[Opening Supplied material section]

import Summits.QuantumFields.BalabanUV.T4Continuum.Spine.NE1p.DressedSmallFieldSlotLettersWitness
import Summits.QuantumFields.BalabanUV.T4Continuum.Support.SubstrateDrivenRecordSU
import Literature.MathematicalPhysics.QuantumFieldTheory.Balaban1983to89.T4WindowLevelShift

/-!
# T⁴ programme, spine estimate NE1′ (node O3b/H2) — WITNESS W58 «THE SLOT-LETTERS END FIRES ON THE TORUS», PART 2: S31 §1's
# `attachedPart_locE_le_of_coreLettersOf_torus` APPLIED ONCE BY NAME at `coreLettersOf (AW D)` for EVERY driven two-run object `D` and
# EVERY run-B background `U`; the activity of record AT THE CENTRE in closed form `e^{V″(h)(Z,0)} − 1` (the normalisation OF RECORD
# `π^{−1/2}` cancels the Gaussian volume `√π`); (B3) as a letter budget MET by a large (2.18) radius; the bounded quantity NOT zero;
# the schema's parameters INHABITED by the substrate's hypothesis-free driven object of record at `SU(2)`

Cell `pub-balaban`, sub-cell `t4`, row NE1′ formalisation crew (`t4/formal/NE1p/LEAVES.md` row W58 ∕ DAG N29zzzf, BOOKED typer
R-T133 (ii) from OPEN OFFER O-g14; INTENT `CLAIMS.log` l.20840, PROTOTYPE l.20984, STAGED l.21120), unit `b2b-balaban-t4-ne1p-formalise-leaf-04` (LEAF PROVER 04, gen 15).  ADDITIVE — imports PART 1 `Spine/NE1p/DressedSmallFieldSlotLettersWitness`
(the datum `AW D`, its frame `PW D`, table `tabW D`, S30 §1's conditions `hbase_W`∕`hrdm_W`∕`hrd_W`∕`hctr_W`∕`hbud_W`∕`hmq_W`, the computed letters
`N_ℓW_zero`∕`q_ℓW_zero`; ⇒ S31, S30, W40, W33, W24, the substrate), the substrate's `Support/SubstrateDrivenRecordSU` (p2: `drivenRecordSU`,
`one_mem_domV_drivenRecordSU`) and Literature `T4WindowLevelShift` (`Sanity.F13`) ONLY — all LANDED; toy DATA `def`s + theorems; 0 `def … :
Prop`, 0 cite, 0 sorry; nothing of PART 1's imports restated — used BY NAME.

WHAT.
* §4 the letters of the core `coreOf (coreLettersOf (AW D))` BY NAME: `lam = lamJ (PEmpty ⊕ Unit)`, `lam(univ) = 2π` (W40's `lam₁_real_univ`),
  `wB = wB₁ rW` (`wB_ofContours`: empty cube product × one polymer), `N₁ = rW·level136 toyConsts (d Z)` (`N₁_ofContours`), `‖τ p‖ = rW`
  (`norm_τ_ofContours`), `chi = 1`, `readOut p v h = circ rW θ_p · V″(h)(Z, 0)`; and **`actOfLetters_zero_closed`**: AT THE CENTRE `o = 0`,
  `actOfLetters (PW D) ℂ … (coreLettersOf … (AW D)) Z j 0 h = e^{V″(h)(Z,0)} − 1` — the inner Gaussian `∫ e^{−‖v‖²} = √π` (W33 `gaussian_E1`) times
  the normalisation OF RECORD `N 0 a = π^{−1∕2}` is EXACTLY `1` (it is the Gaussian's own normalisation — not a chosen constant as in W40), the
  one-index `Measure.pi` collapses to `lam₁` (`measurePreserving_funUnique`), and row NE5's `integral_w₁_mul_eq_sub` (Cauchy + FTC) ONCE;
* §5 on pv22's periodic carrier `tsys 4 N`: (B1b)'s residue DECIDED (`termsW`: ONE factor `(Z₀ D, ())` on W24's one-cube `X₀`), the dressing
  `wW D := sW • tabW D` (`sW := 1∕(2rW)`), the summed slot activity `actSW` (LITERALLY the function the END bounds), `hsmall_W` (S31's located
  numerals: `A·e·K₀(64,8)·9·64 = 1`), **`letterMass_le`** — the ONE factor's letter mass `2π · wB₁ rW · (2π)^{−1∕2}√(max 1 (1!·2+2)) · (π∕(mq∕2))^{1∕2}
  · e^{rW·2‖wW‖} ≤ 9·rW∕(rW−1)² ≤ 32∕rW = A` at the PROVED margin `mq = 1∕2` (`nlinarith` from `rW ≥ 32`) —, **`hM3_W`** ((B3) in S31 §1's literal
  letter-budget shape, MET at `X₀`; decay factor `1` since `d(X₀) = 0`), and **`slotLettersEnd_fires_torus D N U k`** = S31 §1
  `attachedPart_locE_le_of_coreLettersOf_torus D (PW D) ℂ (𝒵W D) (domW D) (JcW D) (VW D) (mIW D) (AW D) …` APPLIED ONCE BY NAME — every binder a
  named lemma of PART 1 ∕ this file or a one-line arithmetic term (`W := univ`, `ctr := ctrW`, `ROp := 1∕2 < R′ := 1`, `RHist := 2`,
  `(β₀, ϑ, d₀, γ) := (2, ϑW, 2, 2)`, `g := 0`, `o := 0`, `h₀ := 0`, `w := wW D`, `ϱ := 2`, `emb Z := D.mkDom k (singleDom 0)` with `hscale` by
  `rfl`, `(A₀, A₁, R, r₁) := (0, A∕2, 2·(64·log 162) + 2, 0)`); conclusion LITERAL; `slotLettersEnd_fires_torus_closed`: the bound in closed form `4·(e·9·64·K₀(64,8)²)·(A∕2)·1 = 2·K₀(64,8)`;
* §6 GENUINE: `actSW_dressed : actSW D N (0 + wW D) (X₀ N) = e^{sW} − 1`, `actSW_undressed = 0` (`F 1 − F 0` of a constant `F`), `actSW_live`,
  **`slotLettersEnd_live`** — the END's bounded `locE` difference is NOT zero (W24 `exp_locE_cube` BY NAME; the `Dom`-pinned statement of
  S31's currency accepts W24's classical-cone lemma by type ascription, no cast — typer R-T123 (vii));
* §7 THE SCHEMA's PARAMETERS INHABITED HYPOTHESIS-FREE: `DW := drivenRecordSU (n := Fin 2) F13 0 0 1 1` (substrate p2: the driven two-run
  object OF RECORD at `SU(2)`, `1 ∈ domV` with no displayed hypothesis), `UW := DW.uB ⟨1, one_mem_domV_drivenRecordSU …⟩`, and the two
  corollaries `slotLettersEnd_fires_torus_SU2`, `slotLettersEnd_live_SU2`.

HONEST FRAMING (typer R-T132 (ii) wording + rider ADOPTED).  A DECIDED TOY ([folklore]; 0 sorry; 0 citations; no `def … : Prop`): S31 §1's
END applied once BY NAME to ONE `ActLetters` datum over the substrate's FORMAT and p3's PROVED Gaussian letters, for every driven two-run
object — including whichever the cell finally instantiates — because the toy's letters do not read `D` beyond its carrier index and
frame TYPES; the LIVE object is OUR decided contour∕table∕Gaussian datum evaluated by Mathlib's Gaussian integral and Cauchy formula
through row NE5's lemma — NOT Bałaban's (2.14) representation of a resummed activity, whose identification (B1b) is NOT claimed; (B3)'s
letter-mass clause holds BY CHOICE of the radius `rW` — (B3) = G-ne9p2-5 stays UNPRINTED for Bałaban's cores; `rW = 32∕A`, `sW`, `2π`, `√π`,
`e^{sW} − 1` are OUR toy arithmetic in W33's located `A` — k2: no numeral of [Balaban1988RGII] asserted; `F13`∕`SU(2)`∕`K = 0`∕unit couplings
are the free letters of the substrate's object of record, chosen here only to show the parameter set non-empty; 0 binders instantiated on
Bałaban's densities; no wall item; wall v1.7 (T4-DAG v47) does NOT move; R-t4r2-Q2 NOT met thereby; NE1′ ⇐ the named binders — NOT proved,
NOT printed; spine PROVED 0∕9; count 9 unchanged.  Rung (B)+1 on ONE finite four-torus — NOT infinite volume, NOT a mass gap, NOT OS on ℝ⁴,
NOT Clay.  HONEST DEPENDENCY: continuum YM on T⁴ ⇐ BetaPertH ∧ nine spine estimates (0/9 proved); BetaPertH ⇐ (D1) ∧ (D4) ∧ CAP+tail;
G-an2-4 gates asym, D1 and NE2/3/4.
-/

noncomputable section
import Literature.RepresentationTheory.KonnoKonno2007.RealUnitaryKAKStep
import HarnessLib

/-!
# The `KAK` decomposition of `U(α,β)` at arbitrary real rank, II: `U(α,β) = K · A · K`, properness, quotient maps,
# `K`-trivial characters — group side, kernel

Topic `RepresentationTheory/KonnoKonno2007`; namespace `Literature.RepresentationTheory.KonnoKonno2007.RealDualPair`.
KERNEL ONLY: three definitions with bodies (`hypA`, the product of commuting planar boosts; `kakMapA`, the word map;
`frob`, the Frobenius gauge), 0 records, 0 `Prop`-valued definitions, 0 hypotheses (tag `folklore` for private
plumbing only); everything is a kernel fact about the explicit matrix group `UForm α β = U(diag(1_α, −1_β))` of
`RealUnitaryDualPair`, its maximal compact `UForm.kV : U(α) × U(β) →* U(α,β)` and the planar boosts `hypV p₀ q₀ t` of
`RealUnitaryRankOneKAK`, on top of `RealUnitaryFixers` (stabilisers) and `RealUnitaryKAKStep` (the one-plane step).

THE CARTAN DECOMPOSITION `G = K A K` [Knapp2002, Thm. 7.39] FOR `G = U(α,β)` OF ARBITRARY REAL RANK.  Frame: a family
of pairwise disjoint hyperbolic planes `(p j, q j)`, `j ∈ ι`, given by injections `p : ι → α`, `q : ι → β` one of which is
onto (so `|ι| = min(|α|, |β|)`, the real rank); `A = {a_t = ∏_j a^{(p j, q j)}_{t_j} : t ∈ ℝ^ι}` is the split torus of
commuting planar boosts (`hypA`; the factors commute by `hypV_comm`).  The rank-one file `RealUnitaryRankOneKAK`
(`|β| = 1`, one plane) is the case `ι = β = {q₀}`.

* §1 `hypA hp hq T t = ∏_{j ∈ T} hypV (p j) (q j) (t j)` (`Finset.noncommProd`): `hypA_empty`, `hypA_insert`,
  `hypA_congr`, commutation with the fixer of the planes of `T` (`mul_hypA_comm_of_mem_fixer`), membership in fixers
  of other vectors (`hypA_mem_fixer`), continuity in `t` (`continuous_hypA`), the diagonal entries
  `(a_t)_{q j, q j} = cosh t_j` (`hypA_apply_inr_inr_self`);
* §2 the induction over `T ⊆ ι` (`exists_kak_fixer`): every `g` is `k₁⁻¹ · a_t^{(T)} · h · k₂⁻¹` with `t ≥ 0` and `h`
  fixing the vectors of the planes of `T` — by `kak_step`, the new compact factors commuting with the boosts already
  produced; at `T = ι` the residual fixes one whole side, hence lies in `K` (`exists_eq_kV_inl_of_forall_inr` /
  `exists_eq_kV_inr_of_forall_inl`): **`exists_kV_mul_hypA_mul_kV_eq`** — `g = k₁ · a_t · k₂`, `k₁, k₂ ∈ K`, `t ≥ 0`;
* §3 the word map `kakMapA : K × ℝ^ι × K → U(α,β)`, continuous and onto (`kakMapA_surjective`,
  `kakMapA_image_nonneg`);
* §4 PROPERNESS (`isProperMap_kakMapA`): the Frobenius gauge `frob g = Σ_{i,i'} |g_{i i'}|² = tr(gᴴg)` is continuous and
  bi-`K`-invariant (`frob_kV_mul`, `frob_mul_kV`), and `frob a_t ≥ Σ_j cosh² t_j ≥ Σ_j t_j²` (`sum_sq_le_frob_hypA`), so
  `frob ∘ kakMapA` is a proper function of `t` alone; closedness and compact preimages (`isClosedMap_kakMapA`,
  `isCompact_preimage_kakMapA`);
* §5 QUOTIENT MAPS: `isQuotientMap_kakMapA`, `isQuotientMap_kakMapA_prodMap X` (for `kakMapA × id_X`), and the descent
  of continuity `continuous_iff_comp_kakMapA`, `continuous_iff_comp_kakMapA_prodMap` — continuity (resp. joint
  continuity with a parameter) on `U(α,β)` is continuity in `(k₁, t, k₂)`, at every real rank (the rank-one forms are
  `continuous_iff_comp_kakMap(_prodMap)` of `RealUnitaryRankOneKAK`, consumed by `JunctionContinuityKAK`);
* §6 CHARACTERS: a homomorphism from `U(α,β)` to a commutative group that is trivial on `K = U(α) × U(β)` is trivial,
  and two that agree on `K` agree (`UForm.hom_eq_one_of_forall_kV`, `UForm.hom_eq_of_forall_kV`) — at every rank, no
  continuity (Weyl element `w a_t w⁻¹ = a_{−t}` and `a_t = a_{t/2}²` plane by plane); the frame is chosen internally
  (`Function.Embedding.nonempty_of_card_le`), so the statements mention no `ι`.  The rank-one forms are
  `Paul1998.MetaplecticSplitting.UForm.hom_eq_one_of_kV` (`[Subsingleton β]`) of `DetCoverCocycleRankOne`.

Provenance (statement shapes only; nothing is cited as a hypothesis): [Knapp2002, Thm. 7.39] (`G = K A⁺ K` for
semisimple/reductive `G`; here `G = U(p,q)`, `K = U(p) × U(q)`, `A` the planar boosts), [Helgason1978, Ch. IX, Thm. 1.1];
properness of `K × A × K → G` is the form in which the decomposition descends continuity statements.

BOUNDARY.  Imports only `RealUnitaryKAKStep` (tree) and Mathlib through it; no record, no `Prop` definition, no cited
fact; nothing specific to the Hodge/Picard programme.

References: [Knapp2002] A. W. Knapp, *Lie Groups Beyond an Introduction*, 2nd ed., Birkhäuser 2002, Thm. 7.39;
[Helgason1978] S. Helgason, *Differential Geometry, Lie Groups, and Symmetric Spaces*, Academic Press 1978, Ch. IX §1;
[HornJohnson2013] R. A. Horn, C. R. Johnson, *Matrix Analysis*, 2nd ed., CUP 2013, 0.2.5 (trace), Thm. 2.1.4;
[KonnoKonno2007] K. Konno, T. Konno, Kyushu J. Math. 61 (2007), §3.1.
-/

set_option autoImplicit false
import Literature.Computability.Complexity.CircuitLowerBounds
import Literature.Computability.Complexity.NWQuickPRG
import Literature.Computability.Complexity.HardLangMachine
import Literature.Computability.Complexity.IWStrongHardness
import Literature.Computability.Complexity.IWStrongMachine
import Literature.Computability.Complexity.ProbabilisticClassesProofs
import HarnessLib

/-!
# `impagliazzo_wigderson` (pnp.S24): `P = BPP` from hard languages in `E` — DISCHARGED

Sibling of `CircuitLowerBounds.lean` for the named fact `impagliazzo_wigderson`
(Impagliazzo–Wigderson 1997, Thm. 2: if some `L ∈ E` has circuit complexity `2^{Ω(n)}` almost
everywhere then `P = BPP`), ending with the closed discharge **`impagliazzo_wigderson_holds`**.
The printed proof is the chain

  worst-case `2^{Ω(n)}`-hard `L ∈ E`
    ⟹ (IW97 Thm. 1 "derandomizing the XOR lemma" = Arora–Barak 2009, Thm. 19.27)
  average-case `2^{Ω(n)}`-hard `L' ∈ E`
    ⟹ (Nisan–Wigderson 1994 = Arora–Barak Thm. 20.6: quick PRG, `NWQuickPRG.lean`)
    ⟹ (Yao / Arora–Barak Lemma 20.3: `PRGDerandomization.lean`)
  `BPP ⊆ P`, and `P ⊆ BPP` (`P_subset_BPP_holds`).

Every link is proved in the tree; this file assembles them:

* `P_eq_BPP_of_avgHard_E` — **Nisan–Wigderson's `BPP = P`** (Nisan–Wigderson 1994, Thm. 3 (1);
  Arora–Barak 2009, Thm. 20.6 with Cor. 20.4 (1) in the average-case form of Thm. 20.7 (1)): if some
  `L ∈ E` and `ε > 0` have `H_avg(L ∩ {0,1}ⁿ) ≥ 2^{εn}` for all large `n` (`AvgHardAtLeast`,
  Arora–Barak Def. 19.1), then `P = BPP`;
* `impagliazzo_wigderson_of_hardnessAmplification` — the named fact follows from hardness
  amplification inside `E` (worst-case `2^{εn}` almost everywhere ⟹ average-case `2^{ε'n}` almost
  everywhere; Impagliazzo–Wigderson 1997, Thm. 1), stated as an explicit hypothesis. That
  hypothesis is NOT vendored as a named fact (D-0026); it is the remaining obligation of the
  discharge `impagliazzo_wigderson_holds`;
* `impagliazzo_wigderson_of_mildToStrong` — with the first step of the amplification now in the
  tree (`HardLangM.exists_mildHard_E`: worst-case `2^{εn}` a.e. in `E` ⟹ MILD average-case hardness
  a.e. in `E`, Babai–Fortnow–Nisan–Wigderson 1993 / Arora–Barak Thm. 19.21 in the very mild regime,
  `WorstCaseToMild.lean` + `MildHardLanguage.lean` + `HardLangMachine.lean`), the remaining
  obligation is exactly MILD-TO-STRONG amplification inside `E` with linearly related input length
  (Impagliazzo–Wigderson 1997, Thm. 1 proper: hard-core sets + the derandomized direct-product /
  XOR lemma; Goldreich 2008, Lemmas 7.22–7.23), stated as the explicit hypothesis;
* **`impagliazzo_wigderson_holds`** — the discharge: the mild-to-strong step is
  `IWStrong.avgHard_strongLang` (`IWStrongHardness.lean`: the strongly hard language
  `IWStrong.strongLang q L₁` of `IWStrongLanguage.lean`, whose slices are the Impagliazzo–Wigderson /
  Healy–Vadhan–Viola code `Amp` of the slices of `L₁` with `2^{O(N)}` blocks over greedy design words
  and the Hankel pairwise hitter, decoded by the tree's derandomized XOR lemma
  `IWAmp.exists_majority_advPred` — Hirahara 2022, Lemma 8.1 — in circuit form
  `IWAmpBridge.exists_circuit_of_agree`) together with `IWStrongM.strongLang_mem_E`
  (`IWStrongMachine.lean`: the language is in `E`), at `q = ⌈64/ε₁⌉₊ + 1`.

## References

* R. Impagliazzo, A. Wigderson, *P = BPP if E requires exponential circuits: derandomizing the XOR
  lemma*, STOC 1997, 220–229, Thms. 1–2 [ImpagliazzoWigderson1997].
* N. Nisan, A. Wigderson, *Hardness vs randomness*, JCSS 49 (1994) 149–167, Thm. 3 (1)
  [NisanWigderson1994].
* S. Arora, B. Barak, *Computational Complexity: A Modern Approach*, CUP 2009, Thm. 19.21, Thm. 19.27,
  Thm. 20.6, Thm. 20.7 (1), Cor. 20.4 (1) [AroraBarakCC2009].
* O. Goldreich, *Computational Complexity: A Conceptual Perspective*, CUP 2008, §7.2.2 (Thm. 7.21,
  Lemmas 7.22–7.23: the Impagliazzo–Wigderson chain via hard regions).
-/

namespace Literature.Computability.Complexity

open Filter MetaComplexity

/-- **Nisan–Wigderson: `P = BPP` if `E` has a language that is `2^{Ω(n)}`-hard on average almost
everywhere** (Nisan–Wigderson 1994, Thm. 3 (1): "If there is a function computable in `E` that
cannot be approximated by circuits of size `2^{εn}` for some `ε > 0` … then `BPP = P`";
Arora–Barak 2009, Thm. 20.6 + Cor. 20.4 (1)). `BPP ⊆ P` is `BPP_subset_P_of_avgHard_E`
(`NWQuickPRG.lean`), `P ⊆ BPP` is `P_subset_BPP_holds`. [cite: NisanWigderson1994, Thm. 3 (1)]
[cite: AroraBarakCC2009, Thm. 20.6 and Cor. 20.4 (1)] -/
theorem P_eq_BPP_of_avgHard_E
    (h : ∃ L ∈ E, ∃ ε : ℝ, 0 < ε ∧ ∀ᶠ n : ℕ in atTop, AvgHardAtLeast (L.sliceFn n) ((2 : ℝ) ^ (ε * n))) :
    Classes.P = BPP := by
  obtain ⟨L, hL, ε, hε, hhard⟩ := h
  exact Set.Subset.antisymm P_subset_BPP_holds (BPP_subset_P_of_avgHard_E hL hε hhard)

/-- **`impagliazzo_wigderson` from hardness amplification in `E`**: if worst-case hardness
`2^{εn} ≤ L.circuitSize n` for all large `n` of some `L ∈ E` yields some `L' ∈ E` that is
`2^{ε'n}`-hard on average for all large `n` (Impagliazzo–Wigderson 1997, Thm. 1 = Arora–Barak
2009, Thm. 19.27, the link not yet in the tree), then `P = BPP` under the hypothesis of the named
fact (by `P_eq_BPP_of_avgHard_E`). The amplification is an explicit hypothesis here, not a named
fact. [cite: ImpagliazzoWigderson1997, Thms. 1–2] [cite: AroraBarakCC2009, Thm. 20.7 (1)] -/
theorem impagliazzo_wigderson_of_hardnessAmplification
    (hamp : (∃ L ∈ E, ∃ ε : ℝ, 0 < ε ∧ ∀ᶠ n : ℕ in atTop, (2 : ℝ) ^ (ε * n) ≤ (L.circuitSize n : ℝ)) →
      ∃ L' ∈ E, ∃ ε' : ℝ, 0 < ε' ∧
        ∀ᶠ n : ℕ in atTop, AvgHardAtLeast (L'.sliceFn n) ((2 : ℝ) ^ (ε' * n))) :
    impagliazzo_wigderson :=
  fun hE => P_eq_BPP_of_avgHard_E (hamp hE)

/-- **`impagliazzo_wigderson` from mild-to-strong amplification in `E`.** The tree proves the first
step of Impagliazzo–Wigderson's chain (`HardLangM.exists_mildHard_E`, Arora–Barak Thm. 19.21 in the
very mild regime: some `L₁ ∈ E` such that, for all large `m`, every `B₂`-circuit of size
`≤ 2^{εm/16}` errs on at least `2ᵐ/m⁶` inputs of length `m`); what remains is the amplification of
this MILD average-case hardness to STRONG average-case hardness `H_avg ≥ 2^{ε'n}` almost everywhere
inside `E` (Impagliazzo–Wigderson 1997, Thm. 1: hard-core sets and the derandomized XOR lemma with
linearly related input length; Goldreich 2008, Thm. 7.21 and Lemmas 7.22–7.23), stated here as the
explicit hypothesis `hmild` (not a named fact, D-0026). [cite: ImpagliazzoWigderson1997, Thms. 1–2]
[cite: AroraBarakCC2009, Thm. 19.21 and Thm. 20.7 (1)] -/
theorem impagliazzo_wigderson_of_mildToStrong
    (hmild : (∃ L₁ ∈ E, ∃ ε : ℝ, 0 < ε ∧ ∀ᶠ m : ℕ in atTop, ∀ C : Circuit (Fin m), C.IsOver B2 →
        (C.size : ℝ) ≤ (2 : ℝ) ^ (ε / 16 * m) →
          (2 : ℝ) ^ m ≤ (m : ℝ) ^ 6 * (Finset.univ.filter fun w : Fin m → Bool => C.eval w ≠ L₁.sliceFn m w).card) →
      ∃ L' ∈ E, ∃ ε' : ℝ, 0 < ε' ∧
        ∀ᶠ n : ℕ in atTop, AvgHardAtLeast (L'.sliceFn n) ((2 : ℝ) ^ (ε' * n))) :
    impagliazzo_wigderson :=
  impagliazzo_wigderson_of_hardnessAmplification fun hE => hmild (HardLangM.exists_mildHard_E hE)

/-- **Impagliazzo–Wigderson 1997, Thm. 2 (= Arora–Barak 2009, Thm. 20.7 (1)): if some language in
`E = DTIME(2^{O(n)})` has circuit complexity `2^{Ω(n)}` almost everywhere, then `P = BPP`** — the
closed discharge of the named fact `impagliazzo_wigderson`. Chain: worst-case to mild average-case
hardness in `E` (`HardLangM.exists_mildHard_E`), mild to strong average-case hardness in `E`
(`IWStrong.avgHard_strongLang` + `IWStrongM.strongLang_mem_E`, with `q = ⌈64/ε₁⌉₊ + 1`), the
Nisan–Wigderson generator (`P_eq_BPP_of_avgHard_E`). [cite: ImpagliazzoWigderson1997, Thm. 2] -/
theorem impagliazzo_wigderson_holds : impagliazzo_wigderson :=
  impagliazzo_wigderson_of_mildToStrong fun ⟨L₁, hL₁, ε₁, hε₁, hmild⟩ =>
    have hq1 : 1 ≤ ⌈64 / ε₁⌉₊ + 1 := Nat.le_add_left 1 _
    have hqε : (64 : ℝ) ≤ ((⌈64 / ε₁⌉₊ + 1 : ℕ) : ℝ) * ε₁ := by
      have h1 : 64 / ε₁ ≤ (⌈64 / ε₁⌉₊ : ℝ) := Nat.le_ceil _
      have h2 : 64 / ε₁ * ε₁ = 64 := div_mul_cancel₀ 64 hε₁.ne'
      push_cast
      nlinarith
    ⟨IWStrong.strongLang (⌈64 / ε₁⌉₊ + 1) L₁, IWStrongM.strongLang_mem_E _ hq1 hL₁, IWStrong.epsOf (⌈64 / ε₁⌉₊ + 1),
      IWStrong.epsOf_pos _, IWStrong.avgHard_strongLang _ L₁ hq1 hqε hmild⟩

end Literature.Computability.Complexity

[Closing Supplied material section]

» **Instructions to follow**: Return all lines from the material that contain "tabW".

» **Answer box**:
(the datum `AW D`, its frame `PW D`, table `tabW D`, S30 §1's conditions `hbase_W`∕`hrdm_W`∕`hrd_W`∕`hctr_W`∕`hbud_W`∕`hmq_W`, the computed letters
  `wW D := sW • tabW D` (`sW := 1∕(2rW)`), the summed slot activity `actSW` (LITERALLY the function the END bounds), `hsmall_W` (S31's located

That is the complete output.